*What you have to do:* Please restate each entry word for word.

[Saved data entries]
import Summits.KontsevichZagierPeriods.Zeta5Search.Certificates.RecordRayDenominatorsAtlas33Cells
import HarnessLib

/-!
# ζ(5) search — the record ray's DENOMINATORS, X-c2: the remaining FREE-STEP window lemmas (p3 g5)

HONEST FRAMING: systematic search; no irrationality claim unless certified.

OUR work (Summit side; prover seat p3, generation 5).  Continuation of `RecordRayDenominatorsAtlas33Cells` (same shape, see that
file): the windows `(25n/24, 18n/17]⁴` (`RecWindowM52`), `(11n/10, 10n/9]⁴` (`RecWindowM48`), `(10n/9, 9n/8]⁵` (`RecWindowL5M48`)
above `θ = 1`, and the two raised exponents `(41n/10, 25n/6]⁹` (`RecWindowM14` + `RecWindowM14Layer`), `(41n/5, 25n/3]⁷`
(`RecWindowM8` + `RecWindowM8Layer`).  For a prime of the window the twelve integer parts `⌊cn/p⌋` are pinned, `v_p(N♯)`, `v_p(ρ)`
evaluated, the landed cell theorem supplies `B ≤ v_p(Cas₇)`, and `cell_core` (file V) gives the divisibility of the multiplied
wedge and Q-minor by `p^k`.  Valuation bookkeeping only; no irrationality content.
-/

noncomputable section

open Finset Real Filter Topology

namespace Summit.KontsevichZagierPeriods.Zeta5Search.RecordRay

open Summit.KontsevichZagierPeriods.Zeta5Search.DualSeries
open Summit.KontsevichZagierPeriods.Zeta5Search.DualSeriesDenominators
open Summit.KontsevichZagierPeriods.Zeta5Search.WedgeDictionary
open Summit.KontsevichZagierPeriods.Zeta5Search.DualSeriesLemma19 (bRecord)
open Summit.KontsevichZagierPeriods.Zeta5Search.CasoratianValuation (casoratian shift)

section Windows

variable {n p : ℕ}

/-- FREE-STEP window `(25/24n, 18/17n]` (table units `1/79560`: `(82875, 84240]`): `RecWindowM52` (`-97 ≤ v_p(Cas₇)`, PROVED in the tree),
`v_p(N♯) = 46`, `v_p(ρ) = 92`, exponent `4`. -/
theorem wFree3 {n p : ℕ} (hn : 47 ≤ n) (hp : p.Prime) (hlo : 82875 * n < 79560 * p) (hhi : 79560 * p ≤ 84240 * n)
    {zW zV zW' zV' zU zU' : ℤ}
    (hzW : dRec n ^ 3 * sharpNormaliser (bRecord n) * coeffW (bRecord n) = zW)
    (hzV : dRec n ^ 6 * sharpNormaliser (bRecord n) * coeffV (bRecord n) = zV)
    (hzW' : dRec n ^ 3 * sharpNormaliser (bRecord' n) * coeffW (bRecord' n) = zW')
    (hzV' : dRec n ^ 6 * sharpNormaliser (bRecord' n) * coeffV (bRecord' n) = zV')
    (hzU : dRec n * sharpNormaliser (bRecord n) * coeffU (bRecord n) = zU)
    (hzU' : dRec n * sharpNormaliser (bRecord' n) * coeffU (bRecord' n) = zU') :
    (p : ℤ) ^ 4 ∣ (zW' * zV - zW * zV') ∧
    (p : ℤ) ^ 4 ∣ ((Nat.lcmUpto (41 * n) : ℤ) ^ 5 * (zU * zW') - (Nat.lcmUpto (41 * n) : ℤ) ^ 5 * (zU' * zW)) := by
  have hloN : 25 * n < 24 * p := by omega
  have hhiN' : 17 * p ≤ 18 * n := by omega
  have hn1 : 1 ≤ n := by omega
  have hp41 : p ≤ 41 * n := by omega
  have hnp : n < p := by omega
  have hsq2 : 41 * n + 2 < p ^ 2 := by nlinarith
  have hsq : 41 * n < p ^ 2 := by omega
  have hhiN : 17 * p ≤ 18 * n := hhiN'
  have hcas : casoratian (bRecord n) 7 ≠ 0 → (-97 : ℤ) ≤ padicValRat p (casoratian (bRecord n) 7) := by
    intro hne
    rw [bRecord_eq_bRec] at hne ⊢
    exact A4WindowM52.recWindowM52_holds n p (by omega) hp (by omega) hhiN hsq2 hne
  have e8 : 8 * n / p = 7 := Nat.div_eq_of_lt_le (by omega) (by omega)
  have e9 : 9 * n / p = 8 := Nat.div_eq_of_lt_le (by omega) (by omega)
  have e10 : 10 * n / p = 9 := Nat.div_eq_of_lt_le (by omega) (by omega)
  have e11 : 11 * n / p = 10 := Nat.div_eq_of_lt_le (by omega) (by omega)
  have e12 : 12 * n / p = 11 := Nat.div_eq_of_lt_le (by omega) (by omega)
  have e13 : 13 * n / p = 12 := Nat.div_eq_of_lt_le (by omega) (by omega)
  have e14 : 14 * n / p = 13 := Nat.div_eq_of_lt_le (by omega) (by omega)
  have e15 : 15 * n / p = 14 := Nat.div_eq_of_lt_le (by omega) (by omega)
  have e16 : 16 * n / p = 15 := Nat.div_eq_of_lt_le (by omega) (by omega)
  have e17 : 17 * n / p = 16 := Nat.div_eq_of_lt_le (by omega) (by omega)
  have e18 : 18 * n / p = 17 := Nat.div_eq_of_lt_le (by omega) (by omega)
  have e25 : 25 * n / p = 23 := Nat.div_eq_of_lt_le (by omega) (by omega)
  have hvN : padicValRat p (sharpNormaliser (bRecord n)) = 46 := by
    rw [padicValRat_sharpNormaliser_bRecord hp (by omega), e12, e13, e14, e15, e16]; norm_num
  have hvN' : padicValRat p (sharpNormaliser (bRecord' n)) = 46 := by
    rw [padicValRat_sharpNormaliser_bRecord' hn1 hp hnp (by omega) (by omega), e12, e13, e14, e15, e16]; norm_num
  have hvr : padicValRat p (rhoOf (aRec n)) = 92 := by
    rw [padicValRat_rhoOf_aRec hp (by omega) (by omega), e8, e9, e10, e11, e12, e13, e14, e15, e16, e17, e18, e25]
    norm_num
  exact cell_core hn1 hp hp41 hsq hvN hvN' hvr hcas (k := 4) (by norm_num) (by norm_num) hzW hzV hzW' hzV' hzU hzU'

*Task output:*
import Summits.KontsevichZagierPeriods.Zeta5Search.Certificates.RecordRayDenominatorsAtlas33Cells
import HarnessLib

/-!
# ζ(5) search — the record ray's DENOMINATORS, X-c2: the remaining FREE-STEP window lemmas (p3 g5)

HONEST FRAMING: systematic search; no irrationality claim unless certified.

OUR work (Summit side; prover seat p3, generation 5).  Continuation of `RecordRayDenominatorsAtlas33Cells` (same shape, see that
file): the windows `(25n/24, 18n/17]⁴` (`RecWindowM52`), `(11n/10, 10n/9]⁴` (`RecWindowM48`), `(10n/9, 9n/8]⁵` (`RecWindowL5M48`)
above `θ = 1`, and the two raised exponents `(41n/10, 25n/6]⁹` (`RecWindowM14` + `RecWindowM14Layer`), `(41n/5, 25n/3]⁷`
(`RecWindowM8` + `RecWindowM8Layer`).  For a prime of the window the twelve integer parts `⌊cn/p⌋` are pinned, `v_p(N♯)`, `v_p(ρ)`
evaluated, the landed cell theorem supplies `B ≤ v_p(Cas₇)`, and `cell_core` (file V) gives the divisibility of the multiplied
wedge and Q-minor by `p^k`.  Valuation bookkeeping only; no irrationality content.
-/

noncomputable section

open Finset Real Filter Topology

namespace Summit.KontsevichZagierPeriods.Zeta5Search.RecordRay

open Summit.KontsevichZagierPeriods.Zeta5Search.DualSeries
open Summit.KontsevichZagierPeriods.Zeta5Search.DualSeriesDenominators
open Summit.KontsevichZagierPeriods.Zeta5Search.WedgeDictionary
open Summit.KontsevichZagierPeriods.Zeta5Search.DualSeriesLemma19 (bRecord)
open Summit.KontsevichZagierPeriods.Zeta5Search.CasoratianValuation (casoratian shift)

section Windows

variable {n p : ℕ}

/-- FREE-STEP window `(25/24n, 18/17n]` (table units `1/79560`: `(82875, 84240]`): `RecWindowM52` (`-97 ≤ v_p(Cas₇)`, PROVED in the tree),
`v_p(N♯) = 46`, `v_p(ρ) = 92`, exponent `4`. -/
theorem wFree3 {n p : ℕ} (hn : 47 ≤ n) (hp : p.Prime) (hlo : 82875 * n < 79560 * p) (hhi : 79560 * p ≤ 84240 * n)
    {zW zV zW' zV' zU zU' : ℤ}
    (hzW : dRec n ^ 3 * sharpNormaliser (bRecord n) * coeffW (bRecord n) = zW)
    (hzV : dRec n ^ 6 * sharpNormaliser (bRecord n) * coeffV (bRecord n) = zV)
    (hzW' : dRec n ^ 3 * sharpNormaliser (bRecord' n) * coeffW (bRecord' n) = zW')
    (hzV' : dRec n ^ 6 * sharpNormaliser (bRecord' n) * coeffV (bRecord' n) = zV')
    (hzU : dRec n * sharpNormaliser (bRecord n) * coeffU (bRecord n) = zU)
    (hzU' : dRec n * sharpNormaliser (bRecord' n) * coeffU (bRecord' n) = zU') :
    (p : ℤ) ^ 4 ∣ (zW' * zV - zW * zV') ∧
    (p : ℤ) ^ 4 ∣ ((Nat.lcmUpto (41 * n) : ℤ) ^ 5 * (zU * zW') - (Nat.lcmUpto (41 * n) : ℤ) ^ 5 * (zU' * zW)) := by
  have hloN : 25 * n < 24 * p := by omega
  have hhiN' : 17 * p ≤ 18 * n := by omega
  have hn1 : 1 ≤ n := by omega
  have hp41 : p ≤ 41 * n := by omega
  have hnp : n < p := by omega
  have hsq2 : 41 * n + 2 < p ^ 2 := by nlinarith
  have hsq : 41 * n < p ^ 2 := by omega
  have hhiN : 17 * p ≤ 18 * n := hhiN'
  have hcas : casoratian (bRecord n) 7 ≠ 0 → (-97 : ℤ) ≤ padicValRat p (casoratian (bRecord n) 7) := by
    intro hne
    rw [bRecord_eq_bRec] at hne ⊢
    exact A4WindowM52.recWindowM52_holds n p (by omega) hp (by omega) hhiN hsq2 hne
  have e8 : 8 * n / p = 7 := Nat.div_eq_of_lt_le (by omega) (by omega)
  have e9 : 9 * n / p = 8 := Nat.div_eq_of_lt_le (by omega) (by omega)
  have e10 : 10 * n / p = 9 := Nat.div_eq_of_lt_le (by omega) (by omega)
  have e11 : 11 * n / p = 10 := Nat.div_eq_of_lt_le (by omega) (by omega)
  have e12 : 12 * n / p = 11 := Nat.div_eq_of_lt_le (by omega) (by omega)
  have e13 : 13 * n / p = 12 := Nat.div_eq_of_lt_le (by omega) (by omega)
  have e14 : 14 * n / p = 13 := Nat.div_eq_of_lt_le (by omega) (by omega)
  have e15 : 15 * n / p = 14 := Nat.div_eq_of_lt_le (by omega) (by omega)
  have e16 : 16 * n / p = 15 := Nat.div_eq_of_lt_le (by omega) (by omega)
  have e17 : 17 * n / p = 16 := Nat.div_eq_of_lt_le (by omega) (by omega)
  have e18 : 18 * n / p = 17 := Nat.div_eq_of_lt_le (by omega) (by omega)
  have e25 : 25 * n / p = 23 := Nat.div_eq_of_lt_le (by omega) (by omega)
  have hvN : padicValRat p (sharpNormaliser (bRecord n)) = 46 := by
    rw [padicValRat_sharpNormaliser_bRecord hp (by omega), e12, e13, e14, e15, e16]; norm_num
  have hvN' : padicValRat p (sharpNormaliser (bRecord' n)) = 46 := by
    rw [padicValRat_sharpNormaliser_bRecord' hn1 hp hnp (by omega) (by omega), e12, e13, e14, e15, e16]; norm_num
  have hvr : padicValRat p (rhoOf (aRec n)) = 92 := by
    rw [padicValRat_rhoOf_aRec hp (by omega) (by omega), e8, e9, e10, e11, e12, e13, e14, e15, e16, e17, e18, e25]
    norm_num
  exact cell_core hn1 hp hp41 hsq hvN hvN' hvr hcas (k := 4) (by norm_num) (by norm_num) hzW hzV hzW' hzV' hzU hzU'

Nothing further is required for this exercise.